Ask the Trainer: Renee Harrington13/09/2016
YogaFit’s own Renee Harrington is one of the top amateur athletes in the country. This long-distance runner competes in the duathlon (run-bike-run) as part of Team USA against teams from all over the world. She also teaches yoga and is a YogaFit Master Trainer. Below she answers questions about how yoga fits into her training and her life.
Q: I understand you are on the US National Duathlon team, which is running and cycling, correct? Tell us about your journey to that impressive feat.
I qualified for Team USA which is made up of the top amateur athletes in the United States. Athletes on Team USA represent the United States and compete in ITU’s World Championship race against athletes from other countries.
In June I competed in Aviles, Spain in the Duathlon Worlds for the Olympic distance and next year in September I will compete in the Long course Duathlon Worlds in Zofingen, Switzerland.
Q: What attracted you to the run-cycle-run duathlons?

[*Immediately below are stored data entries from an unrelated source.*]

/-! ## §E2a «O-flat», the core: the kernel of `β₂` is a finite FLAT subgroup scheme (THE HARD ORGAN) -/

/-- **stub E2a «O-FLAT ∕ KERNEL» ([Katz1981SerreTate] proof of Thm. 1.2.1, p. 142: «… an isogeny … `K` is a finite flat subgroup»; here
for the lift INTO `Y`: `Ker (β 2) = «p·α»(Y[p²]) ≅ Y[p²] ⧸ Ker «p·α»`, of rank `p^{2g}`, lifting `B₀[p]`).**  In the setting of E1 and for any
`β` with E1's three properties (such a `β` is UNIQUE): the kernel of the homomorphism `β 2 : B[p²] → Y` — always a finite closed subgroup
scheme `iK : K ↪ B[p²]` (`K = B[p²] ×_Y e`) — is FLAT over `A`; stated as: a finite flat closed `K` through which exactly the `T`-points killed
by `β 2` factor.  STABILISATION (Messing-free): `Ker (β n) = K` for all `n ≥ 2` (a point of `Ker (β n)` reduces into `Ker (p · i₀ n) =
B₀[p]`, so its `p`-th power is trivial modulo `J` in the finite flat group `B[pⁿ]`, hence killed by `p` by ★
`ReductionKernel.pow_eq_one_of_isPullback` (`J² = 0`, `p · J = 0`; ANY monoid scheme over a local base), i.e. `Ker (β n) ⊂ B[p²]` by ★
`BTGroup.isPullback_incl`).  Why it might fail ∕ cost: TRUE (Drinfeld); the printed proof is the fibre-by-fibre flatness criterion on FORMAL
LIE VARIETIES — free for `Ŷ` (`Y` smooth), [Messing1972] Ch. II (3.3.13)∕(3.3.18) for `B̂` = the class of the tree's unproved named fact
`BTGroup.Messing1972_isFormallySmooth_of_isNilpotent`; a Messing-free proof over the ARTINIAN base (flat ⟺ free ⟺ `ℓ_A 𝒪(K) = p^{2g} ℓ(A)`;
McCoy: an injective map of finite free modules over an Artinian local ring splits; `K` flat ⟺ `pMap⁻¹ K = (β 3)⁻¹(Y[p])` flat, ★
`BTGroup.flat_pMap` + faithfully flat descent) is not in print to our knowledge.  WARNING: `Ker (β 1) = K ∩ B[p]` is NOT flat in general (the
Serre–Tate twist) — no layerwise fibrewise shortcut; two-exact-sequence length arguments are circular. (L+; G5-class.)
[cite: Katz1981SerreTate, proof of Theorem 1.2.1 (§1.2, pp. 141–142) and Lemma 1.1.2] [cite: Messing1972, Ch. II Thm. (3.3.13)] -/
theorem stub_L4B1esK_kernelFiniteFlat :
    ∀ (p : ℕ), p.Prime → ∀ (A : Type) [CommRing A] [IsArtinianRing A] [IsLocalRing A], IsNilpotent (p : A) →
      ∀ (J : Ideal A), J ≠ ⊤ → maximalIdeal A * J = ⊥ →
      ∀ (g : ℕ) (X₀ : AbelianSchemeOver (Spec (.of (A ⧸ J)))), X₀.IsOfRelDim g →
      ∀ (B₀ : BTGroup (Spec (.of (A ⧸ J))) p (2 * g)) (i₀ : ∀ n, B₀.G n ⟶ X₀.X), F0P6bTorsionTower.IsTorsionTower X₀ B₀ i₀ →
      ∀ (B : BTGroup (Spec (.of A)) p (2 * g)) (c : ∀ n, (B₀.G n).left ⟶ (B.G n).left),
        B₀.IsBaseChangeVia B (Spec.map (CommRingCat.ofHom (Ideal.Quotient.mk J))) c →
      ∀ (Y : AbelianSchemeOver (Spec (.of A))), Y.IsOfRelDim g → ∀ (GY : X₀.X.left ⟶ Y.X.left),
        X₀.IsBaseChangeVia Y (Spec.map (CommRingCat.ofHom (Ideal.Quotient.mk J))) GY →
      ∀ (β : ∀ n, B.G n ⟶ Y.X), (∀ n, letI := B.grpObj n; IsMonHom (β n)) → (∀ n, B.incl n ≫ β (n + 1) = β n) →
        (∀ n, c n ≫ (β n).left = ((i₀ n) ^ p).left ≫ GY) →
        ∃ (K : Over (Spec (.of A))) (iK : K ⟶ B.G 2), IsClosedImmersion iK.left ∧ IsFinite K.hom ∧ Flat K.hom ∧
          ∀ (T : Over (Spec (.of A))) (u : T ⟶ B.G 2), u ≫ β 2 = 1 ↔ ∃ v : T ⟶ K, v ≫ iK = u := by
  -- ED. 4 (desk F0P6b-plan (g13)): E2a REDUCED to the ONE named leaf KD2 `stub_L4B1esKD_deltaTwoLift` over ★ A6 (F0P2-p01 (g30))
  -- `SerreTateKernel.exists_flat_surjective_torsion_to_kernel` (flat surjective `δ : Y[p²] ↠ K` from a δ₂-datum; fibre criterion on the
  -- REVERSE lift) + its ★ helpers `exists_torsion_isPullback` ∕ `exists_torsion_comparison`; `K := Ker (β 2)` (★ `GroupSchemeKernel`), flat by
  -- descent of flatness along the flat surjective `δ` from the flat `Y[p²]` (★ `Morphisms.Flat.of_comp_of_surjective`).
  intro p hp A _ _ _ hpA J hJ hmJ g X₀ hX₀ B₀ i₀ hT B c hBc Y hY GY hGY β hβ₁ hβ₂ hβ₃
  -- K := Ker (β 2), a closed finite subscheme with the kernel property (KF0)
  haveI := Y.isProper
  haveI hKc : IsClosedImmersion (GroupSchemeKernel.kerι (β 2)).left :=
    GroupSchemeKernel.isClosedImmersion_kerι_left_of_isSeparated (β 2)
  have hKf : IsFinite (GroupSchemeKernel.ker (β 2)).hom := by
    rw [← Over.w (GroupSchemeKernel.kerι (β 2))]
    haveI := B.isFinite 2
    infer_instance
  have hKer : ∀ (T : Over (Spec (.of A))) (u : T ⟶ B.G 2), u ≫ β 2 = 1 ↔ ∃ v : T ⟶ GroupSchemeKernel.ker (β 2),
      v ≫ GroupSchemeKernel.kerι (β 2) = u := by
    intro T u
    constructor
    · intro hu
      exact ⟨GroupSchemeKernel.kerLift u hu, GroupSchemeKernel.kerLift_ι u hu⟩
    · rintro ⟨v, rfl⟩
      rw [Category.assoc, GroupSchemeKernel.kerι_comp, MonObj.comp_one]
  -- the reduction map `j` of `Y[p²]` and the kernel comparison `e` (★ A6 helpers)
  haveI : IsClosedImmersion (Spec.map (CommRingCat.ofHom (Ideal.Quotient.mk J))) :=
    @IsClosedImmersion.spec_of_quotient_mk (.of A) J
  have hT3 : (∀ n, letI := B₀.grpObj n; IsMonHom (i₀ n)) ∧
      (∀ n, IsPullback (i₀ n) (toUnit (B₀.G n)) (((𝟙 X₀.X : X₀.X ⟶ X₀.X) ^ (p ^ n) : X₀.X ⟶ X₀.X)) η[X₀.X]) ∧
      (∀ n, B₀.incl n ≫ i₀ (n + 1) = i₀ n) := hT
  obtain ⟨j, hj, hjc⟩ := SerreTateKernel.exists_torsion_isPullback hGY (p ^ 2)
  obtain ⟨e, he⟩ := SerreTateKernel.exists_torsion_comparison X₀ (p ^ 2) (i₀ 2) (hT3.2.1 2)
  -- the δ₂-lift (KD2, the ONE open leaf)
  obtain ⟨δ₂, hδ₂β, hδ₂red⟩ := stub_L4B1esKD_deltaTwoLift p hp A hpA J hJ hmJ g X₀ hX₀ B₀ i₀ hT B c hBc Y hY GY hGY β hβ₁ hβ₂ hβ₃ j hj
    hjc e he
  -- the flat surjective cover `δ : Y[p²] ↠ K` (★ A6)
  obtain ⟨δ, hδf, hδs⟩ := SerreTateKernel.exists_flat_surjective_torsion_to_kernel p hp A hpA J hJ hmJ g X₀ hX₀ B₀ i₀ hT B c hBc Y hY
    GY hGY β hβ₁ hβ₂ hβ₃ (GroupSchemeKernel.ker (β 2)) (GroupSchemeKernel.kerι (β 2)) hKc hKf hKer j hj e he δ₂ hδ₂β hδ₂red
  refine ⟨GroupSchemeKernel.ker (β 2), GroupSchemeKernel.kerι (β 2), hKc, hKf, ?_, hKer⟩
  -- flatness descends along the flat surjective `δ` from the flat `Y[p²]`
  have hp2 : p ^ 2 ≠ 0 := pow_ne_zero 2 hp.ne_zero
  haveI : Flat (Y.torsion (p ^ 2)).hom := Y.flat_torsion_hom hp2
  haveI : Flat (δ.left ≫ (GroupSchemeKernel.ker (β 2)).hom) := by rw [Over.w δ]; infer_instance
  haveI := hδf
  haveI := hδs
  exact Morphisms.Flat.of_comp_of_surjective δ.left (GroupSchemeKernel.ker (β 2)).hom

As a long-time runner I liked the added challenge of the cycling transitions between the legs of the race.
Q: How does yoga support/enhance your training and performance?
On so many levels—physically and mentally! On a physical level, yoga asana is incredibly helpful in stretching out tight muscles and helping to correct muscle imbalances. My hips get very tight with all of the running and cycling that I do.
I have noticed that a regular asana practice helps me to perform better in training and races. Mentally, I do visualizations and create a focus that help me during competitions. Pranayama is incredibly important to me. I practice nadi shodhana (alternate nostril breathing) before a race begins. I have noticed that it specifically help me to be calm and relaxed at the start of a race and to equalize my breathing so that I can have a fast start without getting breathless.
Countless times I have passed competitors early on and maintained the lead, and I am sure it is because of the breathing practice.
Q. What yoga advice do you have for other athletes?
My advice for athletes is to make time to get just a few postures in at the end of a workout. Think of it as a reward for your body for doing the workout. Athletes often neglect stretching so they can have a few more minutes for the workout itself. I’ve been guilty of that myself. But in order to stay healthy enough to continue to compete, we need to take time for our bodies to recover.
Also, it is important to remember that yoga is more than just stretching. It helps you become aware of your body and mind. I definitely have better and more effective workouts—and fewer injuries—when I take the time to check in and see how my body feels.
Q. You are a Master Trainer with YogaFit. Tell us why YogaFit, in particular, works so well for athletes.
Because YogaFit really believes that yoga is for everybody. And it emphasizes that there is no perfect posture; that you need to find the best place for your body on any given day. I think those are especially important for athletes who may be having difficulty with some poses.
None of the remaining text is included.